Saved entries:
--------

import Literature.AlgebraicGeometry.Frobenioids.BiratGerms
import Literature.AlgebraicGeometry.Frobenioids.UnitTrivializationIsFrobenioid
import HarnessLib

/-!
# Frobenioids I, Prop. 5.5 (iii) input: `Φ^birat` of `C` is contained in `Φ^birat` of `C^un-tr`

Mochizuki, *The geometry of Frobenioids I: the general theory*, Kyushu J. Math. **62** (2008)
293–400, §4 Prop. 4.4 (iii)/(iv) p. 83 (the rational function monoid `Φ^birat ⊆ Φ^gp`), §5
Prop. 5.5 (iii) p. 104 ll. 37–39 ("if `C` is of … rationally standard type, then so are `C^un-tr`,
`C^rlf`", proof p. 105 ll. 20–27 "it follows immediately from the definitions") and (iv) p. 104
("`C^un-tr` … the model Frobenioid associated to the data `Φ, Φ^birat, Φ^birat ↪ Φ^gp`": the
rational function monoid of `C^un-tr` is that of `C`), with Def. 1.3 (vii)(a) p. 24 (isotropic hulls)
and Rem. 1.1.1 (divisor bookkeeping). [cite: MochizukiFrdI2008, Prop. 5.5 (iii) p.104]

PROOF-ONLY companion (cell abc-iut, sub-DAG S7 row `FrdI:Prop5.5(iii)/P55-L07` ratStd half, seat
abc-iut-w5-d250) over THE constructions: the concrete rational-function subfunctor
`PreFrobenioid.biratSubfunctor` (seat abc-iut-L1-t5; the `phiBirat` of THE birationalization
`PreFrobenioid.biratData`, seats abc-iut-L6-t8/L6-t6) and THE unit-trivialisation
`untrFunctor hF : C^un-tr → F_Φ` (seat abc-iut-L1-d5). It supplies the input of the "rational type"
clause of Def. 4.5 (iii) for `C^un-tr` (strict rationality of an object is read in `Φ^birat`):

* `div_comp_of_isIsometry_isLinear`, `invDiv_comp_of_isIsometry` — Rem. 1.1.1 for post-composition
  with an isometric pre-step `k` (such as an isotropic hull): `Div(δ ≫ k) = Div(δ)` and
  `(Base(δ ≫ k))⁻¹^* Div(δ ≫ k) = Φ(Base k)⁻¹((Base δ)⁻¹^* Div δ)`;
* `exists_germ_hull_transport` — a birational germ `Φ(δ₁)⁻¹Div(δ₁) − Φ(δ₂)⁻¹Div(δ₂)` of a pair of
  base-equivalent pre-steps `δ₁, δ₂ : Y → A` of a Frobenioid is `Φ(Base k)` of a germ of a pair of
  base-equivalent pre-steps `δ₁′, δ₂′ : Y₁ → A₁` between the ISOTROPIC HULLS `Y → Y₁`, `k : A → A₁`
  (Def. 1.3 (vii)(a): `δᵢ ≫ k` factors uniquely through `Y → Y₁`; the germ is unchanged by the
  isometric base-isomorphism `Y → Y₁`, `BiratGerms.germ_comp_eq`, and moved by `Φ(Base k)⁻¹` by the
  isometric hull `k`);
* `germ_mem_biratGerms_untr` — a germ between isotropic objects of `C` is a germ of `C^un-tr` at the
  class of the target (Prop. 3.3 (iv): `Base`, `Div`, `deg_Fr` of a class are those of a representative;
  every arrow of `C^un-tr` is co-angular);
* `biratGenerators_subset_untr`, **`biratSubgroup_le_untr`** — hence every generator `Φ(f)(d)` of
  `Φ^birat_C(X)` is a generator of `Φ^birat_{C^un-tr}(X)`, and `Φ^birat_C(X) ⊆ Φ^birat_{C^un-tr}(X)`
  for every `X ∈ Ob(D)`.
No statement of the paper is strengthened; nothing here bears on [IUTchIII] Cor. 3.12.
-/

namespace Literature.AlgebraicGeometry.Frobenioids

open CategoryTheory Opposite

universe w v v' u u'

namespace PreFrobenioid

variable {D : Type u} [Category.{v} D] {Φ : Dᵒᵖ ⥤ CommMonCat.{w}}
  {C : Type u'} [Category.{v'} C] {F : C ⥤ ElemFrobenioid Φ}

open PreFrobenioidData (ofFunctor)

/-! ### Rem. 1.1.1 for post-composition with an isometric pre-step -/

variable (F) in
/-- `Div(δ ≫ k) = Div(δ)` for `k` a linear isometry (Rem. 1.1.1: `Div(k ∘ δ) = Φ(Base δ)(Div k) +
deg_Fr(k) · Div δ` with `Div k = 0`, `deg_Fr k = 1`). [cite: MochizukiFrdI2008, Rem. 1.1.1] -/
theorem div_comp_of_isIsometry_isLinear {Y A A₁ : C} (δ : Y ⟶ A) (k : A ⟶ A₁)
    (hk₁ : IsIsometry F k) (hk₂ : IsLinear F k) : Div F (δ ≫ k) = Div F δ := by
  rw [div_comp, show Div F k = 1 from hk₁, show degFr F k = 1 from hk₂, map_one, one_mul, PNat.one_coe,
    pow_one]

variable (F) in
/-- `(Base(δ ≫ k))⁻¹^* Div(δ ≫ k) = Φ((Base k)⁻¹)((Base δ)⁻¹^* Div δ)` for a base-isomorphism `δ` and an
isometric pre-step `k` (Rem. 1.1.1). [cite: MochizukiFrdI2008, Rem. 1.1.1] -/
theorem invDiv_comp_of_isIsometry {Y A A₁ : C} (δ : Y ⟶ A) (k : A ⟶ A₁) (hδ : IsBaseIso F δ)
    (hk₁ : IsIsometry F k) (hk₂ : IsPreStep F k) (h : IsBaseIso F (δ ≫ k)) :
    haveI : IsIso (Base F k) := hk₂.2
    invDiv F (δ ≫ k) h = pull Φ (inv (Base F k)) (invDiv F δ hδ) := by
  haveI : IsIso (Base F k) := hk₂.2
  haveI : IsIso (Base F δ) := hδ
  haveI : IsIso (Base F (δ ≫ k)) := h
  have e : inv (Base F (δ ≫ k)) = inv (Base F k) ≫ inv (Base F δ) := by
    simp only [base_comp, IsIso.inv_comp]
  unfold invDiv
  rw [div_comp_of_isIsometry_isLinear F δ k hk₁ hk₂.1, ← pull_comp, e]

/-! ### Transport of birational germs to the isotropic hulls (Def. 1.3 (vii)(a)) -/

/-- **Hull transport of a birational germ.** For a pair of base-equivalent pre-steps
`δ₁, δ₂ : Y → A` of a Frobenioid, `δ₁` co-angular, there are isotropic hulls `Y → Y₁`, `k : A → A₁`
and a pair of base-equivalent pre-steps `δ₁′, δ₂′ : Y₁ → A₁` between ISOTROPIC objects, `δ₁′`
co-angular, whose germ is carried to the germ of `(δ₁, δ₂)` by `Φ(Base k)`:
`Φ(δ₁)⁻¹Div δ₁ − Φ(δ₂)⁻¹Div δ₂ = Φ(Base k)(Φ(δ₁′)⁻¹Div δ₁′ − Φ(δ₂′)⁻¹Div δ₂′)`.
[cite: MochizukiFrdI2008, Def. 1.3 (vii) p.24] -/
theorem exists_germ_hull_transport (hF : IsFrobenioid F) {Y A : C} (δ₁ δ₂ : Y ⟶ A)
    (h₁ : IsCoAngularPreStep F δ₁) (h₂ : IsPreStep F δ₂) (hb : BaseEquivalent F δ₁ δ₂) :
    ∃ (Y₁ A₁ : C) (k : A ⟶ A₁) (δ₁' δ₂' : Y₁ ⟶ A₁) (h₁' : IsCoAngularPreStep F δ₁')
      (h₂' : IsPreStep F δ₂'), IsPreStep F k ∧ IsIsotropic F Y₁ ∧ IsIsotropic F A₁ ∧
        BaseEquivalent F δ₁' δ₂' ∧
        Algebra.GrothendieckGroup.of (invDiv F δ₁ h₁.2.2) / Algebra.GrothendieckGroup.of (invDiv F δ₂ h₂.2) =
          pullGp Φ (Base F k) (Algebra.GrothendieckGroup.of (invDiv F δ₁' h₁'.2.2) /
            Algebra.GrothendieckGroup.of (invDiv F δ₂' h₂'.2)) := by
  obtain ⟨A₁, k, hk⟩ := hF.vii_a A
  obtain ⟨Y₁, kY, hkY⟩ := hF.vii_a Y
  obtain ⟨δ₁', hδ₁', -⟩ := hkY.2.2.2 (δ₁ ≫ k) hk.2.2.1
  obtain ⟨δ₂', hδ₂', -⟩ := hkY.2.2.2 (δ₂ ≫ k) hk.2.2.1
  haveI hkiso : IsIso (Base F k) := hk.2.1.2
  haveI hkYiso : IsIso (Base F kY) := hkY.2.1.2
  -- base relations `Base kY ≫ Base δᵢ' = Base δᵢ ≫ Base k`
  have hB₁ : Base F kY ≫ Base F δ₁' = Base F δ₁ ≫ Base F k := by
    rw [← base_comp, hδ₁', base_comp]
  have hB₂ : Base F kY ≫ Base F δ₂' = Base F δ₂ ≫ Base F k := by
    rw [← base_comp, hδ₂', base_comp]
  -- the `δᵢ'` are pre-steps
  have hlin : ∀ {δ : Y ⟶ A} {δ' : Y₁ ⟶ A₁}, IsLinear F δ → kY ≫ δ' = δ ≫ k → IsLinear F δ' := by
    intro δ δ' hδ e
    have h := degFr_comp F kY δ'
    rw [e, degFr_comp, show degFr F kY = 1 from hkY.2.1.1, show degFr F k = 1 from hk.2.1.1,
      show degFr F δ = 1 from hδ, one_mul, one_mul] at h
    exact h.symm
  have hbi : ∀ {δ : Y ⟶ A} {δ' : Y₁ ⟶ A₁}, IsBaseIso F δ →
      Base F kY ≫ Base F δ' = Base F δ ≫ Base F k → IsBaseIso F δ' := by
    intro δ δ' hδ e
    haveI : IsIso (Base F δ) := hδ
    have e' : Base F δ' = inv (Base F kY) ≫ (Base F δ ≫ Base F k) := by
      rw [IsIso.eq_inv_comp, e]
    change IsIso (Base F δ')
    rw [e']
    infer_instance
  have hp₁ : IsPreStep F δ₁' := ⟨hlin h₁.2.1 hδ₁', hbi h₁.2.2 hB₁⟩
  have hp₂ : IsPreStep F δ₂' := ⟨hlin h₂.1 hδ₂', hbi h₂.2 hB₂⟩
  have hc₁ : IsCoAngularPreStep F δ₁' := ⟨isCoAngular_of_isIsotropic_src hF δ₁' hkY.2.2.1, hp₁⟩
  have hb' : BaseEquivalent F δ₁' δ₂' := by
    change Base F δ₁' = Base F δ₂'
    apply (cancel_epi (Base F kY)).mp
    rw [hB₁, hB₂, show Base F δ₁ = Base F δ₂ from hb]
  refine ⟨Y₁, A₁, k, δ₁', δ₂', hc₁, hp₂, hk.2.1, hkY.2.2.1, hk.2.2.1, hb', ?_⟩
  -- germ bookkeeping
  have hkYbi : IsBaseIso F kY := hkY.2.1.2
  have e₁ : IsBaseIso F (kY ≫ δ₁') := IsBaseIso.comp F hkYbi hp₁.2
  have e₂ : IsBaseIso F (kY ≫ δ₂') := IsBaseIso.comp F hkYbi hp₂.2
  have g := germ_comp_eq F kY δ₁' δ₂' hkYbi hp₁ hp₂ hb' e₁ e₂
  have f₁ : IsBaseIso F (δ₁ ≫ k) := IsBaseIso.comp F h₁.2.2 hk.2.1.2
  have f₂ : IsBaseIso F (δ₂ ≫ k) := IsBaseIso.comp F h₂.2 hk.2.1.2
  rw [RatFrac.invDiv_congr F hδ₁' e₁ f₁, RatFrac.invDiv_congr F hδ₂' e₂ f₂,
    invDiv_comp_of_isIsometry F δ₁ k h₁.2.2 hk.1 hk.2.1 f₁,
    invDiv_comp_of_isIsometry F δ₂ k h₂.2 hk.1 hk.2.1 f₂, ← pullGp_of', ← pullGp_of', ← map_div] at g
  rw [← g, pullGp_pullGp_inv]

/-! ### Germs between isotropic objects are germs of `C^un-tr` -/

/-- A birational germ of `C` of a pair of base-equivalent pre-steps `δ₁′, δ₂′ : Y₁ → A₁` between
ISOTROPIC objects is a birational germ of `C^un-tr` at the class of `A₁`: the classes `[δᵢ′]` are
pre-steps of `C^un-tr` (co-angular, as is every arrow of `C^un-tr`) with the same `Base`, `Div`
(Prop. 3.3 (iv)). [cite: MochizukiFrdI2008, Prop. 3.3 (iv) p.60] -/
theorem germ_mem_biratGerms_untr (hF : IsFrobenioid F) {Y₁ A₁ : C} (hY : IsIsotropic F Y₁)
    (hA : IsIsotropic F A₁) (δ₁' δ₂' : Y₁ ⟶ A₁) (h₁' : IsCoAngularPreStep F δ₁') (h₂' : IsPreStep F δ₂')
    (hb' : BaseEquivalent F δ₁' δ₂') :
    Algebra.GrothendieckGroup.of (invDiv F δ₁' h₁'.2.2) / Algebra.GrothendieckGroup.of (invDiv F δ₂' h₂'.2) ∈
      biratGerms (untrFunctor hF)
        ((ofFunctor Φ F).toUntr.obj ⟨A₁, isIsotropic_data_of hA⟩) := by
  let Yi : (ofFunctor Φ F).Istr := ⟨Y₁, isIsotropic_data_of hY⟩
  let Ai : (ofFunctor Φ F).Istr := ⟨A₁, isIsotropic_data_of hA⟩
  let d₁ : Yi ⟶ Ai := ObjectProperty.homMk δ₁'
  let d₂ : Yi ⟶ Ai := ObjectProperty.homMk δ₂'
  have hd₁ : IsCoAngularPreStep (untrFunctor hF) ((ofFunctor Φ F).toUntr.map d₁) :=
    isCoAngularPreStep_toUntr_of hF d₁ h₁'.2
  have hd₂ : IsPreStep (untrFunctor hF) ((ofFunctor Φ F).toUntr.map d₂) :=
    (isPreStep_toUntr_iff d₂).mpr h₂'
  have hbd : BaseEquivalent (untrFunctor hF) ((ofFunctor Φ F).toUntr.map d₁)
      ((ofFunctor Φ F).toUntr.map d₂) := hb'
  refine ⟨(ofFunctor Φ F).toUntr.obj Yi, (ofFunctor Φ F).toUntr.map d₁, (ofFunctor Φ F).toUntr.map d₂,
    hd₁, hd₂, hbd, ?_⟩
  rfl

/-! ### `Φ^birat_C ⊆ Φ^birat_{C^un-tr}` -/

/-- Every generator `Φ(f)(d)` (`f : X → Base A`, `d` a germ of `C` at `A`) of `Φ^birat_C(X)` is a
generator of `Φ^birat_{C^un-tr}(X)`: transport `d` to the isotropic hull `k : A → A₁`
(`exists_germ_hull_transport`), read the transported germ in `C^un-tr` (`germ_mem_biratGerms_untr`),
and pull back along `f ≫ Base k`. [cite: MochizukiFrdI2008, Prop. 5.5 (iv) p.104] -/
theorem biratGenerators_subset_untr (hF : IsFrobenioid F) (X : D) :
    biratGenerators F X ⊆ biratGenerators (untrFunctor hF) X := by
  rintro c ⟨A, f, d, ⟨Y, δ₁, δ₂, h₁, h₂, hb, rfl⟩, rfl⟩
  obtain ⟨Y₁, A₁, k, δ₁', δ₂', h₁', h₂', hk, hY, hA, hb', hg⟩ :=
    exists_germ_hull_transport hF δ₁ δ₂ h₁ h₂ hb
  refine ⟨(ofFunctor Φ F).toUntr.obj ⟨A₁, isIsotropic_data_of hA⟩, f ≫ Base F k, _,
    germ_mem_biratGerms_untr hF hY hA δ₁' δ₂' h₁' h₂' hb', ?_⟩
  rw [pullGp_comp]
  exact congrArg (pullGp Φ f) hg

/-- **`Φ^birat_C(X) ⊆ Φ^birat_{C^un-tr}(X)`** for every `X ∈ Ob(D)`: the rational function monoid of a
Frobenioid `C → F_Φ` (the concrete subfunctor generated by the birational germs, = `phiBirat` of THE
birationalization `biratData hF _`) is contained in that of its unit-trivialisation
`C^un-tr → F_Φ` (print, Prop. 5.5 (iv): `C^un-tr` is the model Frobenioid of `(Φ, Φ^birat)` — the same
`Φ^birat`; here the inclusion needed for Prop. 5.5 (iii)'s "rationally standard" clause).
[cite: MochizukiFrdI2008, Prop. 5.5 (iv) p.104] -/
theorem biratSubgroup_le_untr (hF : IsFrobenioid F) (X : D) :
    biratSubgroup F X ≤ biratSubgroup (untrFunctor hF) X := by
  change Subgroup.closure (biratGenerators F X) ≤ Subgroup.closure (biratGenerators (untrFunctor hF) X)
  exact Subgroup.closure_mono (biratGenerators_subset_untr hF X)

end PreFrobenioid

end Literature.AlgebraicGeometry.Frobenioids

--------

Work request: Please copy every line of the records above in which "with" appears.

Exercise solution:
rational function monoid of `C^un-tr` is that of `C`), with Def. 1.3 (vii)(a) p. 24 (isotropic hulls)
  with an isometric pre-step `k` (such as an isotropic hull): `Div(δ ≫ k) = Div(δ)` and
/-! ### Rem. 1.1.1 for post-composition with an isometric pre-step -/
deg_Fr(k) · Div δ` with `Div k = 0`, `deg_Fr k = 1`). [cite: MochizukiFrdI2008, Rem. 1.1.1] -/
pre-steps of `C^un-tr` (co-angular, as is every arrow of `C^un-tr`) with the same `Base`, `Div`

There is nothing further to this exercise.